* [WORK TO COMPLETE]: Your answer should be the exact lines of the data below from the one containing "toL2S F K c₀ l ∈ NS F n K h c₀ cB U₀ ↔" through the one containing "l h0 hsucc⟩"; please include nothing else.

═════ TASK INPUT

import Summits.QuantumFields.YangMills.Theorems.UnitScaleTiltProp7NestedMeanParallelLift
import HarnessLib

/-!
# Route `UnitScaleTilt`, crux «MinimiserStabilityRegPr» (stmt-QuantumFields-19200, stub EX), node N06(d = 3) — **THE RESIDUAL GAUGE ALGEBRA `N_S(U₀)` CHARACTERISED AT A
# PRINTED-REGULAR BACKGROUND: `toL2S λ ∈ N_S(U₀)` IFF THE TOP NESTED COVARIANT MEAN `ns_{K−n} λ` IS `Ū₀`-PARALLEL** — the converse of ★px20 g2 ✓`Prop7NestedMeanParallelLift.topMean_parallel_of_mem_NS`
# ([Balaban1985BackgroundPropagators] (3.19)∕(3.114)–(3.115): `Q(U₀)(D_{U₀}λ) = D_{Ū₀}(Q′λ)`, so `ker(Q∘D) = {λ : Q′λ is Ū₀-parallel}`); in particular `Q′λ = 0 ⇒ λ ∈ N_S(U₀)` —
# print's `N(Q′) ⊆ N_S`, the hypothesis `hker`∕`hint` of ✓`Prop7PosMonotoneInProjector` §4 in the letters of the averaging of record

Cell `ym3-torus` (HUMAN RULING D-0037; rung R3 — NOT d = 4, NOT Clay; YM gap NOT proved).  Fleet lead seat `ym-ust-19200-p1` (gen 21).  THEOREMS ONLY (0 `def`, 0 `sorry`);
`--supports stmt-QuantumFields-19200 --as helper`; count-neutral.  INGREDIENTS (all landed): ✓`Prop7SymAvgTwSGaugeDir.QTwS_gaugeDir_of_avgSeq` (w5), ✓`Prop7SymAvgTwSym.differentiableAt_logChartTwS_of_regPr`,
★px20 ✓`Prop7NestedMeanParallelLift.toL2_symm_DL2_toL2S_eq`∕`topMean_parallel_of_mem_NS`, bricks L0a∕L0c (`QL2`, `DL2`, `NS`).

WHAT IS PROVED (member `F`, `h : n ≤ K`, weights `c₀ > 0`, `cB`; `U₀ ∈ RegPr F n K ε₀`, window `10¹²L³ε₀ ≤ 1`; ns `…Theorems.Prop7NSOfParallelTopMean`).
* ★★★ `mem_NS_of_topMean_parallel` — for ANY averaging sequence `ns` of `λ` (the `h0`∕`hsucc` recursion of ✓`QTwS_gaugeDir_of_avgSeq`), a `Ū₀`-PARALLEL top mean
  (`Ad_{Ū₀(e)} ns_{K−n}(e₊) = ns_{K−n}(e₋)` on every coarse bond) implies `toL2S λ ∈ N_S(U₀)`; ★★ `mem_NS_of_topMean_eq_zero` (`ns_{K−n} = 0` suffices — print's `N(Q′) ⊆ N_S`);
  ★★★ `mem_NS_iff_topMean_parallel` — the characterisation (with ★px20's direction).
WHY IT MATTERS (CARD-19200-V3-g21, NUMERICS-19200-RCORE-INTRINSIC-g21): the positivity∕coercivity rows of the EX face at the intrinsic letters are monotone in the projector
(✓`Prop7PosMonotoneInProjector`), and the load-bearing structural fact is exactly `N(Q′) ⊆ N_S` for the averaging OF RECORD — this file proves it (for any parameter map whose kernel has
vanishing top nested mean), so print-letter suppliers of [B9] Thm 3.11 feed the face.
HONEST SCOPE.  Linear algebra over landed letters; no estimate; none of the 13 rows, `hThm2S`, EX or the crux is proved; nothing continuum ∕ OS ∕ mass-gap ∕ Clay.

References: T. Bałaban, CMP **99** (1985) 389–434 [Balaban1985BackgroundPropagators] ((3.3) p.391, (3.19)–(3.21) pp.393–394, (3.114)–(3.115) p.418); CMP **98** (1985) 17–51
[Balaban1985Averaging] ((11) p.19, (97) p.32).
-/

set_option autoImplicit false

noncomputable section

open scoped BigOperators Matrix.Norms.L2Operator

namespace Summit.QuantumFields.YangMills.Theorems.Prop7NSOfParallelTopMean

open NormedSpace
open Literature.MathematicalPhysics.QuantumFieldTheory.Balaban1983to89
open Literature.MathematicalPhysics.QuantumFieldTheory.Balaban1983to89.T3ContinuumYM3Torus
open T4Continuum BlockAveraging ExpMeanLog MatrixLog
open BlockAveraging (Idx)
open B7Prop1Explicit (U1 mem_U1 treeWord disp)
open B7Eq78Linearization (conjR conjR_apply)
open B10Eq27TorusAxialLog (holT transl)
open B7TransferAnalyticMean (meanCLM)
open B15DeterminingSets (embIter)
open Summit.QuantumFields.YangMills.Theorems.Prop8Chart (emlIterU)
open T3PrintedRegularMinimiser (RegPr)
open T3PrintedRegularOrbits (sites_eq)
open T3LevelShift (bondShift)
open T3SectALandauChart (bgUnits eta eta_pos)
open Summit.QuantumFields.YangMills.Theorems.Prop7SectET3HilbertLetters (toL2 toL2S toL2B QL2 DL2 QL2_toL2)
open Summit.QuantumFields.YangMills.Theorems.Prop7SectET3GaugeProjector (NS mem_NS_iff)
open Summit.QuantumFields.YangMills.Theorems.Prop7SymAvgTwSym (QTwS logChartTwS differentiableAt_logChartTwS_of_regPr)
open Summit.QuantumFields.YangMills.Theorems.Prop7SymAvgTwSGaugeDir (QTwS_gaugeDir_of_avgSeq)
open Summit.QuantumFields.YangMills.Theorems.Prop7NestedMeanParallelLift (toL2_symm_DL2_toL2S_eq topMean_parallel_of_mem_NS)

variable (F : T3Family) {n K : ℕ}

/-- ★★★ **A `Ū₀`-PARALLEL TOP MEAN PUTS THE PARAMETER IN `N_S(U₀)`**: for `U₀ ∈ 𝔘_k(ε₀)` (`RegPr`, `10¹²L³ε₀ ≤ 1`) and ANY averaging sequence `ns` of `λ` (`h0`, `hsucc` as in
✓`QTwS_gaugeDir_of_avgSeq`), if `Ad_{Ū₀(e)} ns_{K−n}(e₊) = ns_{K−n}(e₋)` on every coarse bond `e` (`Ū₀ = emlIterU (K − n) U₀♭`), then `toL2S λ ∈ N_S(U₀) = ker(Q(U₀)∘D_{U₀})`:
(3.19) in closed form gives `Q(U₀)(D_{U₀}λ) = −η⁻¹·D_{Ū₀}(ns_{K−n}λ) = 0`. [cite: Balaban1985BackgroundPropagators, (3.19) p.393, (3.21) p.394, (3.115) p.418] -/
theorem mem_NS_of_topMean_parallel (h : n ≤ K) {c₀ : ℝ} [Fact (0 < c₀)] (cB : ℝ) {ε₀ : ℝ} (hε₀ : 0 < ε₀) (hWε : 10 ^ 12 * (F.L : ℝ) ^ 3 * ε₀ ≤ 1)
    (U₀ : GaugeField (F.P K) 0 (Matrix.specialUnitaryGroup (Fin 2) ℂ)) (hreg : RegPr F n K ε₀ U₀)
    (ns : (j : ℕ) → Site (F.P K) j → Matrix (Fin 2) (Fin 2) ℂ) (l : Site (F.P K) 0 → Matrix (Fin 2) (Fin 2) ℂ) (h0 : ns 0 = l)
    (hsucc : ∀ (j : ℕ) (y : Site (F.P K) (j + 1)), ns (j + 1) y = ns j (emb y) - meanCLM (Idx (F.P K)) (Matrix (Fin 2) (Fin 2) ℂ) fun i : Idx (F.P K) =>
        ns j (emb y) - ((holT (emlIterU j (bgUnits F K U₀)) (emb y) (stairWord i.2.1 (off i.1)) : (Matrix (Fin 2) (Fin 2) ℂ)ˣ) : Matrix (Fin 2) (Fin 2) ℂ) *
          ns j (transl (emb y) (disp (stairWord i.2.1 (off i.1)))) * (((holT (emlIterU j (bgUnits F K U₀)) (emb y) (stairWord i.2.1 (off i.1)))⁻¹ : (Matrix (Fin 2) (Fin 2) ℂ)ˣ) : Matrix (Fin 2) (Fin 2) ℂ))
    (hpar : ∀ e : PBond (F.P K) (K - n), conjR (emlIterU (K - n) (bgUnits F K U₀) e) (ns (K - n) e.tgt) = ns (K - n) e.src) :
    toL2S F K c₀ l ∈ NS F n K h c₀ cB U₀ := by
  have hS := differentiableAt_logChartTwS_of_regPr F h hε₀ hWε U₀ hreg
  have hQ := QTwS_gaugeDir_of_avgSeq F h U₀ hS l ns h0 hsucc
  -- the right-hand side of (3.19) vanishes: the top mean is parallel
  have hzero : QTwS F n K h U₀ (fun b : PBond (F.P K) 0 => l b.src - ((bgUnits F K U₀ b : (Matrix (Fin 2) (Fin 2) ℂ)ˣ) : Matrix (Fin 2) (Fin 2) ℂ) * l b.tgt *
      (((bgUnits F K U₀ b)⁻¹ : (Matrix (Fin 2) (Fin 2) ℂ)ˣ) : Matrix (Fin 2) (Fin 2) ℂ)) = 0 := by
    rw [hQ]
    funext c
    have he := hpar (bondShift (sites_eq F n K h) c)
    rw [conjR_apply] at he
    exact sub_eq_zero.2 he.symm
  -- the gauge direction of `λ` is `−η•G`, `G` the (3.3) stencil of `toL2S λ`
  set G : PBond (F.P K) 0 → Matrix (Fin 2) (Fin 2) ℂ := (toL2 F K c₀).symm (DL2 F n K c₀ U₀ (toL2S F K c₀ l)) with hGdef
  have hη : ((eta F n K : ℝ) : ℂ) ≠ 0 := by exact_mod_cast (eta_pos F n K).ne'
  have hdir : (fun b : PBond (F.P K) 0 => l b.src - ((bgUnits F K U₀ b : (Matrix (Fin 2) (Fin 2) ℂ)ˣ) : Matrix (Fin 2) (Fin 2) ℂ) * l b.tgt *
      (((bgUnits F K U₀ b)⁻¹ : (Matrix (Fin 2) (Fin 2) ℂ)ˣ) : Matrix (Fin 2) (Fin 2) ℂ)) = (-((eta F n K : ℝ) : ℂ)) • G := by
    rw [hGdef, toL2_symm_DL2_toL2S_eq]
    funext b
    simp only [Pi.smul_apply, smul_smul, neg_mul, mul_inv_cancel₀ hη, neg_smul, one_smul, neg_sub, conjR_apply]
  have hG0 : QTwS F n K h U₀ G = 0 := by
    rw [hdir, map_smul] at hzero
    have hη' : (-((eta F n K : ℝ) : ℂ)) ≠ 0 := neg_ne_zero.2 hη
    exact (smul_eq_zero.1 hzero).resolve_left hη'
  -- read back on `L²`
  rw [mem_NS_iff]
  have h2 : DL2 F n K c₀ U₀ (toL2S F K c₀ l) = toL2 F K c₀ G := by rw [hGdef, LinearEquiv.apply_symm_apply]
  rw [h2, QL2_toL2, hG0, map_zero]

/-- ★★ **PRINT'S `N(Q′) ⊆ N_S(U₀)`**: a parameter whose top nested mean VANISHES, `ns_{K−n} λ = 0`, lies in `N_S(U₀)` ((3.115) «the averages QA are invariant with respect to gauge
transformations λ ∈ N(Q′)»). [cite: Balaban1985BackgroundPropagators, (3.115) p.418, (3.21) p.394] -/
theorem mem_NS_of_topMean_eq_zero (h : n ≤ K) {c₀ : ℝ} [Fact (0 < c₀)] (cB : ℝ) {ε₀ : ℝ} (hε₀ : 0 < ε₀) (hWε : 10 ^ 12 * (F.L : ℝ) ^ 3 * ε₀ ≤ 1)
    (U₀ : GaugeField (F.P K) 0 (Matrix.specialUnitaryGroup (Fin 2) ℂ)) (hreg : RegPr F n K ε₀ U₀)
    (ns : (j : ℕ) → Site (F.P K) j → Matrix (Fin 2) (Fin 2) ℂ) (l : Site (F.P K) 0 → Matrix (Fin 2) (Fin 2) ℂ) (h0 : ns 0 = l)
    (hsucc : ∀ (j : ℕ) (y : Site (F.P K) (j + 1)), ns (j + 1) y = ns j (emb y) - meanCLM (Idx (F.P K)) (Matrix (Fin 2) (Fin 2) ℂ) fun i : Idx (F.P K) =>
        ns j (emb y) - ((holT (emlIterU j (bgUnits F K U₀)) (emb y) (stairWord i.2.1 (off i.1)) : (Matrix (Fin 2) (Fin 2) ℂ)ˣ) : Matrix (Fin 2) (Fin 2) ℂ) *
          ns j (transl (emb y) (disp (stairWord i.2.1 (off i.1)))) * (((holT (emlIterU j (bgUnits F K U₀)) (emb y) (stairWord i.2.1 (off i.1)))⁻¹ : (Matrix (Fin 2) (Fin 2) ℂ)ˣ) : Matrix (Fin 2) (Fin 2) ℂ))
    (htop : ∀ y : Site (F.P K) (K - n), ns (K - n) y = 0) :
    toL2S F K c₀ l ∈ NS F n K h c₀ cB U₀ :=
  mem_NS_of_topMean_parallel F h cB hε₀ hWε U₀ hreg ns l h0 hsucc fun e => by rw [htop, htop, conjR_apply, mul_zero, zero_mul]

/-- ★★★ **THE CHARACTERISATION OF THE RESIDUAL GAUGE ALGEBRA AT A PRINTED-REGULAR BACKGROUND**: `toL2S λ ∈ N_S(U₀)` iff the top nested covariant mean of `λ` (any averaging
sequence) is `Ū₀`-parallel — (3.19)∕(3.115) read as «`ker(Q∘D_{U₀})` = parameters with coarse-covariantly-constant average». [cite: Balaban1985BackgroundPropagators, (3.19) p.393, (3.21) p.394, (3.115) p.418] -/
theorem mem_NS_iff_topMean_parallel (h : n ≤ K) {c₀ : ℝ} [Fact (0 < c₀)] (cB : ℝ) {ε₀ : ℝ} (hε₀ : 0 < ε₀) (hWε : 10 ^ 12 * (F.L : ℝ) ^ 3 * ε₀ ≤ 1)
    (U₀ : GaugeField (F.P K) 0 (Matrix.specialUnitaryGroup (Fin 2) ℂ)) (hreg : RegPr F n K ε₀ U₀)
    (ns : (j : ℕ) → Site (F.P K) j → Matrix (Fin 2) (Fin 2) ℂ) (l : Site (F.P K) 0 → Matrix (Fin 2) (Fin 2) ℂ) (h0 : ns 0 = l)
    (hsucc : ∀ (j : ℕ) (y : Site (F.P K) (j + 1)), ns (j + 1) y = ns j (emb y) - meanCLM (Idx (F.P K)) (Matrix (Fin 2) (Fin 2) ℂ) fun i : Idx (F.P K) =>
        ns j (emb y) - ((holT (emlIterU j (bgUnits F K U₀)) (emb y) (stairWord i.2.1 (off i.1)) : (Matrix (Fin 2) (Fin 2) ℂ)ˣ) : Matrix (Fin 2) (Fin 2) ℂ) *
          ns j (transl (emb y) (disp (stairWord i.2.1 (off i.1)))) * (((holT (emlIterU j (bgUnits F K U₀)) (emb y) (stairWord i.2.1 (off i.1)))⁻¹ : (Matrix (Fin 2) (Fin 2) ℂ)ˣ) : Matrix (Fin 2) (Fin 2) ℂ)) :
    toL2S F K c₀ l ∈ NS F n K h c₀ cB U₀ ↔
      ∀ e : PBond (F.P K) (K - n), conjR (emlIterU (K - n) (bgUnits F K U₀) e) (ns (K - n) e.tgt) = ns (K - n) e.src :=
  ⟨fun hl e => topMean_parallel_of_mem_NS F h hε₀ hWε U₀ hreg ns l h0 hsucc hl e, mem_NS_of_topMean_parallel F h cB hε₀ hWε U₀ hreg ns l h0 hsucc⟩

end Summit.QuantumFields.YangMills.Theorems.Prop7NSOfParallelTopMean

end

══════════

* [REPLY TO THE TASK]:
    toL2S F K c₀ l ∈ NS F n K h c₀ cB U₀ ↔
      ∀ e : PBond (F.P K) (K - n), conjR (emlIterU (K - n) (bgUnits F K U₀) e) (ns (K - n) e.tgt) = ns (K - n) e.src :=
  ⟨fun hl e => topMean_parallel_of_mem_NS F h hε₀ hWε U₀ hreg ns l h0 hsucc hl e, mem_NS_of_topMean_parallel F h cB hε₀ hWε U₀ hreg ns l h0 hsucc⟩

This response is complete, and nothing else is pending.